Cycling & archaeology holidays

For some, archaeology holidays summon up sepia photographs of moustachioed men standing over large holes. For others, especially cyclists, these trips are less about epic images and more about getting to know the landscapes and cultural context around ancient sites, on foot and by bike.
If you prefer to travel without preconceptions and are happy to embark on an exciting expedition that connects the modern day with the past then cycling could well be the missing link.
Local guides are experts in cultural heritage and history. There’s always a story to listen to and a tale to tell. Cycling guides are on hand to encourage and inform, as well as allowing you to enjoy the ride rather than worry about getting lost. It’s a conversational pace not a head down race to the finish.
You’ll get to experience the context of an archaeological site and hear how people used to live alongside understanding insights into modern day lifestyles. There’s also much more freedom associated with this type of tour as you can control how and when you visit without being constrained to coach group time tables.
Although archaeology and cycling may seem like an unusual combination it actually works really well. You can cover more ground by bike and really get a feel for the landscapes that you’re travelling through. You’ll be living in the moment but also experiencing what people might have felt like years ago. They’d have felt the same sun on their backs and wind on their cheeks; they’d have paused for thought at a scenic spot or felt their stomach rumble prior to settling down for lunch.
Jordan and Greece, for instance, make excellent locations from where you can experience ancient archaeological sites as well as getting a daily dose of exercise in the saddle. Let's find out more...
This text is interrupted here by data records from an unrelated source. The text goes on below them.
import Summits.BirchSwinnertonDyer.Rank1Residual.X11b.FittingVersusCharIdeal
import Literature.AlgebraicGeometry.Resolution.RegularLocalRingsProofs
import Mathlib.RingTheory.PowerSeries.WeierstrassPreparation
import Mathlib.RingTheory.Polynomial.Quotient
import Mathlib.RingTheory.Ideal.AssociatedPrime.Finiteness
import Mathlib.LinearAlgebra.FreeModule.PID
import Mathlib.Algebra.Category.ModuleCat.Projective
import HarnessLib

/-!
# Lemma 2.2's algebraic content: over `Λ = ℤ_p⟦T⟧`, a finite torsion module with no nonzero
# submodule of finite length has `Fitt_Λ = char_Λ` (cell `b2b-bsdres`, X11b route R1)

HONEST FRAMING (cell `b2b-bsdres`, run/shared/lean/b2b/bsd-rank1-residual/, verbatim in every
file): the goal of the cell is to DELETE the COMBINATION-SHAPED residual classes of the
Birch–Swinnerton-Dyer formula for ALL analytic-rank `≤ 1` elliptic curves over `ℚ` — "full BSD
formula for every rank `≤ 1` curve in class `C`" assembled STRICTLY from published theorems — so
that the rank-`≤ 1` remainder becomes exactly the CONSTRUCTION-SHAPED classes, which are TYPED
(missing-input `Prop`s), NOT attempted. This is not "finishing BSD". Sub-cell
`b2b-bsdres-multr1-p1` (X11b via the re-proof of Castella 2018 Thm. A along the author's erratum):
a RESEARCH ROUTE; no claim beyond the stated class; X11b stays CONSTRUCTION-SHAPED; nothing here
changes a label. THEOREMS ONLY (no definition, no named fact, no `sorry`); pure commutative algebra.

The erratum (proof of Thm. 1.1, p. 4) uses its Lemma 2.2 — "`Sel^Σ_𝔭(K, M_g)` has no proper
finite index `Λ_𝒪`-submodules", i.e. the Pontryagin dual `X^Σ_ac(A_g)` has no nonzero finite
submodule — only through "by Lemma 2.2 we know that `Ch_Λ(X^Σ_ac(A_{g_m})) = Fitt_Λ(X^Σ_ac(A_{g_m}))`"
([Ski16] § 3.1 (f): "`X^Σ(f_m)` has no nonzero finite-order `Λ_𝒪`-submodules, so
`F^Σ(f_m) = Ch^Σ(f_m)`", Lemma of § 2.3). THIS FILE proves that implication over the tree's
`Λ = ℤ_p⟦T⟧`: for a finite torsion `Λ`-module `M` all of whose submodules of finite length vanish
(for finite `Λ`-modules: finite length ⇔ finite cardinality ⇔ pseudo-null),
`Fitt_Λ(M)` is principal (`fittingIdeal_zero_isPrincipal_of_forall_length`), hence
(`fittingIdeal_zero_eq_charIdeal_iff_isPrincipal`, `FittingVersusCharIdeal.lean`) equal to
`char_Λ(M)` (`fittingIdeal_zero_eq_charIdeal_of_forall_length`), and `char(N) = (L)` gives
`Fitt₀(N) = (L)` (`fittingIdeal_zero_eq_span_of_charIdeal_eq_span_of_forall_length`) — the
hypothesis `hF` of `isTorsion_and_charIdeal_eq_of_congruences` in its printed form.

Proof (the classical one behind [NSW] (5.3.19) (i), "no nonzero finite submodule ⇔ `pd_Λ ≤ 1`"):
(1) `𝔪 = (p, T)` is not an associated prime of `M` (an embedding `Λ/𝔪 ↪ M` has image of length
`1`); the elements `x_k = T − p^k`, `k ≥ 1`, generate pairwise distinct height-one primes and an
associated prime `≠ 𝔪` containing `x_k` equals `(x_k)` (`Λ/(x_k) ≅ ℤ_p` is a PID), so — the
associated primes being finitely many (Mathlib `associatedPrimes.finite`) and their union being
the zero-divisors on `M` — some `x_k` is `M`-regular (`exists_isSMulRegular_X_sub_C_pow`);
(2) `Λ/(x_k) ≅ ℤ_p` by Weierstrass division (Mathlib's `Polynomial.IsDistinguishedAt.algEquivQuotient`
and `Polynomial.quotientSpanXSubCAlgEquiv`) is a PID, over which every finite module has projective
dimension `≤ 1` (submodules of free modules are free, `Submodule.nonempty_basis_of_pid`);
(3) Matsumura § 18 Lemma 2 in the tree's form `hasProjectiveDimensionLE_quotSMulTop_iff`
(`pd_Λ M ≤ n ↔ pd_{Λ/x}(M/xM) ≤ n` for `x ∈ 𝔪` regular on `Λ` and on `M`) gives `pd_Λ M ≤ 1`;
(4) so the relation module of a presentation `Λⁿ ↠ M` is projective, hence free (local ring), of
rank `n` (`M` is torsion), and `Fitt_Λ(M) = (det)` of the square relation matrix
(`Module.fittingIdeal_zero_eq_span_det_of_square_presentation`). Universe note: `M : Type`
(universe `0`, where the arithmetic objects live) because the projective-dimension API is
categorical (`ModuleCat.{0} Λ`).

References: F. Castella, Erratum, Lemma 2.2 and p. 4 [Castella2018Erratum]; C. Skinner, Pacific J.
Math. 283 (2016), Prop. 2.3.3 (ii), § 2.3, § 3.1 (f) [Skinner2016PacificMC]; J. Neukirch,
A. Schmidt, K. Wingberg, *Cohomology of Number Fields*, (5.3.19) [NeukirchSchmidtWingberg2008];
H. Matsumura, *Commutative Ring Theory*, § 18 Lemma 2 [Matsumura1987]; L. Washington, GTM 83,
Prop. 7.2 and § 13.2 [Washington1997].
-/

noncomputable section

open Literature.RingTheory.FittingIdeal Literature.NumberTheory.EllipticCurves
  Literature.NumberTheory.EllipticCurves.Module Literature.AlgebraicGeometry.Resolution
  CategoryTheory IsLocalRing Polynomial

namespace Summit.BirchSwinnertonDyer.Rank1Residual.X11b.CongruenceLimit

variable (p : ℕ) [Fact p.Prime]

/-- The elements `x_k = T − p^k ∈ Λ = ℤ_p⟦T⟧` (as coerced polynomials). -/
local notation3 "𝔵[" k "]" =>
  ((Polynomial.X - Polynomial.C ((p : ℤ_[p]) ^ k) : ℤ_[p][X]) : IwasawaAlgebra p)

/-! ### The elements `x_k = T − p^k` -/

/-- `X − p^k` (`k ≥ 1`) is a distinguished polynomial over `ℤ_p`. [folklore] -/
theorem isDistinguishedAt_X_sub_C_pow {k : ℕ} (hk : 1 ≤ k) :
    (X - C ((p : ℤ_[p]) ^ k) : ℤ_[p][X]).IsDistinguishedAt (maximalIdeal ℤ_[p]) := by
  refine ⟨⟨fun {i} hi => ?_⟩, monic_X_sub_C _⟩
  rw [natDegree_X_sub_C] at hi
  have hi0 : i = 0 := by omega
  subst hi0
  rw [coeff_sub, coeff_X_zero, coeff_C_zero, zero_sub, neg_mem_iff, mem_maximalIdeal,
    mem_nonunits_iff, isUnit_pow_iff (by omega)]
  exact PadicInt.irreducible_p.not_isUnit

/-- `x_k ≠ 0`. [folklore] -/
theorem X_sub_C_pow_ne_zero (k : ℕ) : 𝔵[k] ≠ 0 :=
  IwasawaAlgebra.coe_ne_zero_of_monic p (monic_X_sub_C _)

/-- `x_k ∈ 𝔪_Λ` for `k ≥ 1` (its constant coefficient `−p^k` is not a unit). [folklore] -/
theorem X_sub_C_pow_mem_maximalIdeal {k : ℕ} (hk : 1 ≤ k) :
    𝔵[k] ∈ maximalIdeal (IwasawaAlgebra p) := by
  rw [Polynomial.coe_sub, Polynomial.coe_X, Polynomial.coe_C, mem_maximalIdeal, mem_nonunits_iff,
    PowerSeries.isUnit_iff_constantCoeff, map_sub, PowerSeries.constantCoeff_X,
    PowerSeries.constantCoeff_C, zero_sub, IsUnit.neg_iff, isUnit_pow_iff (by omega)]
  exact PadicInt.irreducible_p.not_isUnit

/-- **Weierstrass division: `Λ/(T − p^k) ≅ ℤ_p`** (`T ↦ p^k`; Mathlib's
`Polynomial.IsDistinguishedAt.algEquivQuotient`, `Polynomial.quotientSpanXSubCAlgEquiv`), sending
the class of a polynomial `q` to `q(p^k)`. Stated as an existence to keep the file definition-free.
[cite: Washington1997, Prop. 7.2 (Weierstrass division)] -/
theorem exists_algEquiv_quotient_X_sub_C_pow {k : ℕ} (hk : 1 ≤ k) :
    ∃ e : (IwasawaAlgebra p ⧸ Ideal.span {𝔵[k]}) ≃ₐ[ℤ_[p]] ℤ_[p],
      ∀ q : ℤ_[p][X], e (Ideal.Quotient.mk _ (q : IwasawaAlgebra p)) = q.eval ((p : ℤ_[p]) ^ k) := by
  refine ⟨(isDistinguishedAt_X_sub_C_pow p hk).algEquivQuotient.symm.trans
    (quotientSpanXSubCAlgEquiv ((p : ℤ_[p]) ^ k)), fun q => ?_⟩
  have happly : (isDistinguishedAt_X_sub_C_pow p hk).algEquivQuotient (Ideal.Quotient.mk _ q) =
      Ideal.Quotient.mk _ (q : IwasawaAlgebra p) := rfl
  rw [AlgEquiv.trans_apply, ← happly, AlgEquiv.symm_apply_apply, quotientSpanXSubCAlgEquiv_mk]

/-- `Λ/(x_k)` is a principal ideal domain. [folklore] -/
theorem isPrincipalIdealRing_quotient {k : ℕ} (hk : 1 ≤ k) :
    IsPrincipalIdealRing (IwasawaAlgebra p ⧸ Ideal.span {𝔵[k]}) := by
  obtain ⟨e, -⟩ := exists_algEquiv_quotient_X_sub_C_pow p hk
  exact IsPrincipalIdealRing.of_surjective e.symm.toRingEquiv.toRingHom e.symm.surjective

/-- `Λ/(x_k)` is a domain (so `(x_k)` is prime). [folklore] -/
theorem isDomain_quotient {k : ℕ} (hk : 1 ≤ k) : IsDomain (IwasawaAlgebra p ⧸ Ideal.span {𝔵[k]}) := by
  obtain ⟨e, -⟩ := exists_algEquiv_quotient_X_sub_C_pow p hk
  exact e.toMulEquiv.isDomain

/-- The ideals `(x_k)`, `k ≥ 1`, are pairwise distinct: `x_k ∈ (x_j)` forces `j = k`
(evaluate at `T = p^j`). [folklore] -/
theorem eq_of_X_sub_C_pow_mem_span {j k : ℕ} (hj : 1 ≤ j) (h : 𝔵[k] ∈ Ideal.span {𝔵[j]}) :
    j = k := by
  obtain ⟨e, he⟩ := exists_algEquiv_quotient_X_sub_C_pow p hj
  have h0 : Ideal.Quotient.mk (Ideal.span {𝔵[j]}) 𝔵[k] = 0 := Ideal.Quotient.eq_zero_iff_mem.mpr h
  have h1 := he (X - C ((p : ℤ_[p]) ^ k))
  rw [h0, map_zero, eval_sub, eval_X, eval_C, eq_comm, sub_eq_zero] at h1
  exact pow_injective_of_not_isUnit PadicInt.irreducible_p.not_isUnit
    PadicInt.irreducible_p.ne_zero h1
Cycling & archaeology in Jordan

Cycling through the foothills of the Rift Valley from Jerash to Madaba is a really unique experience with rides to Little Petra and the Siq Al-Barid adding to the exhilaration of exploring Petra on foot.
Archaeological sites, such as the extensive Greco-Roman ruins in Umm Qais, about 40kms north of Jerash, are just remarkable and really do deserve to be seen whilst in the region.
To the south of Jerash (approx 75kms), the Byzantine mosaics of Madaba, including the 6th century map of Jerusalem covering the floor of St George’s church, also provide some stunning examples of ecclesiastical art.
The northern section of the trip completes with an easygoing ascent to the top of Mount Nebo that rewards with views across the Holy Land. The descent is then an enjoyable free wheel down to the Dead Sea before embarking on further cycling adventures south to Petra and Wadi Rum.
Don Stauffer went on a cycling holiday to Petra and Wadi Rum in Jordan. Here's why he thought the combination of cycling and archaeology worked: "I really liked the connection that biking allowed me to have as a traveller. So even though I was with a group it wasn’t like a bus trip. The bike allows me to be closer to the scenery, the people that we run across along the way and really experience the country. A bit like trekking except that you get to cover more ground. Also these cycling holidays are a nice mix. Not too much cycling and not too little. I would call it the Goldilocks of cycling. Just in the middle!" Read the entire interview with Don Stauffer.

What are the roads like?

Jordan boasts some quality tarmac that makes cycling an absolute pleasure. The secondary roads are very peaceful and you’re just as likely to meet a Bedouin on a camel as you are a car or coach.

Around Amman, in the north, olive groves align fairly flat roads whilst gradual ascents lead to villages dotted across the fertile hillsides of the Rift Valley.

In the south, the roads away from the Kings Highway can vary dramatically from potholed and covered in sand to recently resurfaced to a very high standard. Cycling as part of a group with a local guide is the best way to stick to surfaces that are best suited to cyclists.

Best time for cycling & archaeology holidays in Jordan

Always, always, start out as early as possible. This will give you plenty of time to reach an archaeological site before midday as well as space to relax out of the saddle in the late afternoon. July and August are not the best times to go on archaeology and cycling holidays in Jordan as it’s too darn hot. Either side of summer, however, is much better.
Although you can expect a few showers in the spring and much colder temperatures in the winter, especially at night, the lack of crowds around the archaeological sites are certainly worth the waterproofs and extra layers. Organised small group trips won’t run in July and August nor January and February – it’s too hot and too wet.

The problem with deserts…

Andrew Appleyard: “Finally, you can't cycle on sand. I tried it once, much to the bemusement of my local Bedouin guide who ended up shouldering my bike and climbing on his camel before we both headed back to base.”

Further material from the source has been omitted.